Gasoline prices did jump after Trump's announcement. But it's not just world affairs moving the oil markets.
If you're in the world of oil, monitoring the ebbs and flows of crude prices is second nature. Most investors follow either Brent crude or WTI. Brent crude refers to oil from certain oil fields in the North Sea in Northern Europe, and it's used as an international benchmark for oil prices. West Texas Intermediate (WTI) is one type of light crude that comes from the U.S. and serves as a domestic benchmark for U.S. oil prices.
If you're not an oil analyst, it may seem like a lot to keep up with. But regardless of which of those contracts you follow — the gist is the same for both.
Oil prices are influenced by three major factors: supply, demand and geopolitics.
Supply and demand has to do with how much oil is available.
Supply has historically been determined by countries that are part of OPEC. But now, the United States is playing a bigger role in supply thanks to booming production from American shale fields. So if major oil-producing countries are pumping out a lot of crude, the supply will be high.
Just look at what happened in 2014.
"Saudi Arabia made the decision that they were not going to cut back production, they were going to continue to produce at record high levels," said Tamar Essner, senior energy director at Nasdaq IR Solutions.

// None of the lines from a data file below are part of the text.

import Mathlib
import HarnessLib
import Summits.NavierStokesRegularity.NavierStokesRegularity.Theorems.UnthreadedRigidityDoorUnthreadedRigidityThreadingJetsDefs

/-!
# Route `UnthreadedRigidityDoor`, item `UnthreadedRigidity` (W2, stmt-NavierStokesRegularity-27585) — THREADING JETS, SPLIT OF THE SLICE LAW:
# the two halves (F2) «ORDER-TWO LAW» / (F3) «VIRIAL LEMMA» of `OrderTwoSliceLaw`, and its GENERIC form (LINE g11-1 «VIRIAL HORN»)

Definition file (seat ns-crc-p1 g8; director-ns dss_146 (1): `orderTwoSliceLaw_holds` is a two-hand item — crc-p2 g8 (A), crc-p1 g8 (B); typed
split posted by crc-p2 g8 2026-08-29T07:40:58Z, corrected by crc-p1 g8 07:45Z for the CARD's residual R1), `--supports stmt-NavierStokesRegularity-27585
--as helper`.  All objects are those of `…VirialHornDefs` (p695782) and `…ThreadingJetsDefs` (p704398); `u₀ := sepShellL H Y x₀`.

* `OrderTwoLawSlice` — (A), the (F2) ORDER-TWO LAW, POINTWISE (crc-p2's text verbatim): the formal second jet of the separable shell is
  `c₂(x₀ + y) = K(|y|) · (α(|y|)² {Y,|∇Y|²}(y) − {Y, y·∇p₀}(y))` for ANY smooth pressure slice `p₀` (a pure identity; no Poisson equation, no decay).
* `VirialLemmaSlice` — (B′), the (F3) VIRIAL LEMMA with the `K`-FREE premise `α²{Y,|∇Y|²} ≡ {Y, y·∇p₀}` for the DECAYING solution `p₀` of the
  slice pressure Poisson equation: then `(∫₀^∞ r^{2l−3}α²)·{Y,|∇Y|²} ≡ 0` (CARD §2: every multipole coefficient `e_L` of `y·∇p₀` satisfies
  `r^{L−1}e_L = (r^L b_L)′`, so the `A`-weighted radial integral of the premise is `a·∫r^{2l−3}α² = 0`).  The premise is `K`-free ON PURPOSE: the
  typed (B) of 07:40:58Z had premise `K·Ψ ≡ 0`, from which `Ψ ≡ 0` follows only where `K ≠ 0` — the CARD's residual R1 (profiles with a plateau
  `K ≡ 0` on an interval, e.g. `H ≡ 1` near the origin, are virial-admissible); the division by `K` is moved into the glue, under an explicit
  genericity hypothesis.
* `OrderTwoSliceLawGeneric` — `OrderTwoSliceLaw` (p704398) with ONE extra hypothesis: `K = vortAmpL l H` does not vanish on any open sub-interval
  of `(0, ∞)` (`∀ a b, 0 < a → a < b → ∃ r ∈ Ioo a b, vortAmpL l H r ≠ 0`).  GLUE (`…ThreadingJetsSplit.lean`):
  `OrderTwoLawSlice → VirialLemmaSlice → OrderTwoSliceLawGeneric`.  In a WINDOW the extra hypothesis is free (slices are real-analytic, so `H_t` is
  analytic on `(0,∞)` and `K_t` either has isolated zeros or vanishes identically, in which case the slice is irrotational and null) — the M-side
  `virialWindowSilence_of_genericSliceLaw` is filed separately; for the one-sided SLICE bridge V the genericity is an honest residual of the line
  (R1) unless the rung is restated for generic profiles.

WHAT THIS IS NOT: no NS-regularity statement is touched; `UnthreadedRigidity` (27585), W2 and NS regularity stay OPEN; these are the typed halves of
one L-identity of a RUNG line; nobody here claims them.  [cite: MajdaBertozziCUP2002, §1.1 (vector identities)]
-/

-- the summit and its single sub-problem share the name (CONVENTIONS §1)
set_option linter.dupNamespace false

namespace Summit.NavierStokesRegularity.NavierStokesRegularity.Theorems.UnthreadedRigidity.ThreadingJets

open scoped Topology RealInnerProductSpace Laplacian
open Filter Set
open Literature.Analysis.FluidPDE
open Summit.NavierStokesRegularity.NavierStokesRegularity.Theorems.UnthreadedRigidity.ProfileHorn (E3)
open Summit.NavierStokesRegularity.NavierStokesRegularity.Theorems.UnthreadedRigidity.VirialHorn
  (IsSolidHarmonic VirialAdmissible sepShellL virialMoment angForm pbr vortAmpL strainAmpL)

/-- (A) «ORDER-TWO LAW, POINTWISE» (the (F2) half of `OrderTwoSliceLaw`; crc-p2 g8's typed text of 2026-08-29T07:40:58Z VERBATIM): for a solid
harmonic `Y` of degree `l ≥ 1`, a virial-admissible profile `H`, the separable shell `u₀ = sepShellL H Y x₀` (smooth, divergence free) and ANY
smooth pressure slice `p₀`, the formal second jet is `c₂(x₀ + y) = K(|y|)·(α(|y|)²{Y,|∇Y|²}(y) − {Y, y·∇p₀}(y))`.  A pure identity between explicit
fields (VIRIAL HORN card §1, exact symbolic check kit j323443 PART 1). -/
def OrderTwoLawSlice : Prop :=
  ∀ (l : ℕ) (x₀ : E3) (Y : E3 → ℝ) (H : ℝ → ℝ) (p₀ : E3 → ℝ),
    1 ≤ l → IsSolidHarmonic l Y → VirialAdmissible l H →
    ContDiff ℝ (⊤ : ℕ∞) (sepShellL H Y x₀) →
    Literature.Analysis.FluidPDE.VectorCalculus.IsDivFree (sepShellL H Y x₀) →
    ContDiff ℝ (⊤ : ℕ∞) p₀ →
    ∀ y : E3, fluxJetTwo (sepShellL H Y x₀) p₀ x₀ (x₀ + y) =
      vortAmpL l H ‖y‖ * (strainAmpL l H ‖y‖ ^ 2 * angForm Y y - pbr Y (fun z => inner ℝ z (gradient p₀ (x₀ + z))) y)

/-- (B′) «VIRIAL LEMMA» (the (F3) half of `OrderTwoSliceLaw`, with the `K`-FREE premise — see the module docstring for why): for a solid harmonic `Y`
of degree `l ≥ 1`, a virial-admissible profile `H`, the separable shell `u₀ = sepShellL H Y x₀` (smooth, divergence free) and the smooth DECAYING
solution `p₀` of the slice pressure Poisson equation `Δp₀ = −div((u₀·∇)u₀)`: if `α(|y|)²{Y,|∇Y|²}(y) = {Y, y·∇p₀}(y)` for all `y`, then
`(∫₀^∞ r^{2l−3}α²)·{Y,|∇Y|²} ≡ 0` (VIRIAL HORN card §2: the multipole coefficients of `y·∇p₀` are exact derivatives `r^{L−1}e_L = (r^L b_L)′`).
TRUE for every admissible profile; its Lean proof needs the finite spherical-harmonic structure of the explicit pressure (size XL in general degree,
explicit at `l = 2` through g7's `eulerPressure`/`aTwo`/`aFour`). -/
def VirialLemmaSlice : Prop :=
  ∀ (l : ℕ) (x₀ : E3) (Y : E3 → ℝ) (H : ℝ → ℝ) (p₀ : E3 → ℝ),
    1 ≤ l → IsSolidHarmonic l Y → VirialAdmissible l H →
    ContDiff ℝ (⊤ : ℕ∞) (sepShellL H Y x₀) →
    Literature.Analysis.FluidPDE.VectorCalculus.IsDivFree (sepShellL H Y x₀) →
    ContDiff ℝ (⊤ : ℕ∞) p₀ →
    (∀ x : E3, (Δ p₀) x =
      -Literature.Analysis.FluidPDE.VectorCalculus.divergence (convect (sepShellL H Y x₀) (sepShellL H Y x₀)) x) →
    Tendsto p₀ (cocompact E3) (𝓝 0) →
    (∀ y : E3, strainAmpL l H ‖y‖ ^ 2 * angForm Y y = pbr Y (fun z => inner ℝ z (gradient p₀ (x₀ + z))) y) →
    ∀ ξ : E3, virialMoment l H * angForm Y ξ = 0

/-- «ORDER-TWO SLICE LAW, GENERIC PROFILES»: `OrderTwoSliceLaw` (p704398) with the one extra hypothesis that the vorticity amplitude
`K = vortAmpL l H` does not vanish identically on any open sub-interval of `(0, ∞)` (no irrotational plateau shell) — the honest form of the
(F2)+(F3) argument (residual R1 of the VIRIAL HORN card made explicit).  Equals `OrderTwoSliceLaw` for real-analytic profiles; FREE in windows. -/
def OrderTwoSliceLawGeneric : Prop :=
  ∀ (l : ℕ) (x₀ : E3) (Y : E3 → ℝ) (H : ℝ → ℝ) (p₀ : E3 → ℝ),
    1 ≤ l → IsSolidHarmonic l Y → VirialAdmissible l H →
    (∀ a b : ℝ, 0 < a → a < b → ∃ r ∈ Set.Ioo a b, vortAmpL l H r ≠ 0) →
    ContDiff ℝ (⊤ : ℕ∞) (sepShellL H Y x₀) →
    Literature.Analysis.FluidPDE.VectorCalculus.IsDivFree (sepShellL H Y x₀) →
    ContDiff ℝ (⊤ : ℕ∞) p₀ →
    (∀ x : E3, (Δ p₀) x =
      -Literature.Analysis.FluidPDE.VectorCalculus.divergence (convect (sepShellL H Y x₀) (sepShellL H Y x₀)) x) →
    Tendsto p₀ (cocompact E3) (𝓝 0) →
    (∀ x : E3, fluxJetTwo (sepShellL H Y x₀) p₀ x₀ x = 0) →
    ∀ ξ : E3, virialMoment l H * angForm Y ξ = 0

/-- The typed slice law implies its generic form (the extra hypothesis is simply dropped). -/
theorem orderTwoSliceLawGeneric_of_sliceLaw (h : OrderTwoSliceLaw) : OrderTwoSliceLawGeneric :=
  fun l x₀ Y H p₀ hl hY hH _ hsm hdiv hp hpoi hdec hjet ξ => h l x₀ Y H p₀ hl hY hH hsm hdiv hp hpoi hdec hjet ξ

end Summit.NavierStokesRegularity.NavierStokesRegularity.Theorems.UnthreadedRigidity.ThreadingJets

"At the same time, you had very robust output from the United States, and from other producers around the world."
Oil prices fell sharply as producers pumped more than the world could consume. OPEC was largely blamed for the free fall in oil prices because it refused to cut down its production. But OPEC said U.S. shale drillers were to blame for pumping too much, and should cut their production first.
In 1973, Arab members of OPEC put an embargo against the United States as a retaliatory measure for U.S. support of Israel during the Yom Kippur War. After the embargo, the oil supply in the U.S. was so scarce and the demand was so high, it drove the price of crude to the point that gas stations began rationing gasoline.
Demand on the other hand is determined by how much need there is for oil at a given time. That need is often for things like heat, electricity and transportation. The more economic growth a region sees, the more demand there will be for oil.
"Economies around the world have picked up since the financial crisis, and growth has gotten stronger so people have been using more energy," Essner said.
And then there's the question of how the market will react to renewable energy.
"A lot of this will be impacted by public policy, but at the end of the day renewable can only displace hydrocarbons if it's economically feasible," Essner said.
"Right now, renewables are still more expensive than hydrocarbons, so consumers aren't going to voluntarily make the switch."
Since supply is determined by the big oil-producing countries, tension with one of those nations can cause major problems. So if there's war or conflict in an oil-producing region, crude inventories could seem threatened, and that could ultimately alter the price of oil.
"Geopolitics has traditionally been a factor in the oil price," Essner said.
"Particularly when situations in the Middle East or other oil-rich regions of the world would flare up and there would be conflict, you would generally speaking see a little bit of an uptick in the price of oil as a result, just by virtue of the risk of supply being disrupted, or of means of transportation being disrupted, such as a canal or pipeline or workers going on protest, things like that."
Just think back to the Gulf War of 1991. Oil production fell, which caused prices to rise.
And in 2003, oil prices soared after the U.S. invaded Iraq. That Middle Eastern nation produces a lot of oil, and with instability in the region, people weren't immediately sure what would happen to the supply.
More recently, when Trump pulled out of the Iran nuclear deal and restored sanctions on Iranian oil exports, crude prices hit 3 ½-year highs.
"That's what makes the oil markets so fascinating, is that it's really a very interesting interplay of financial markets, the economy, and those are two very different things, the currency market, geopolitics and the environment," Essner said.
The energy industry is sure to evolve, and experts are watching to see what role oil will play in the future. But for now, the oil markets remain a powerful force in the world of economics, geopolitics and your commuting budget.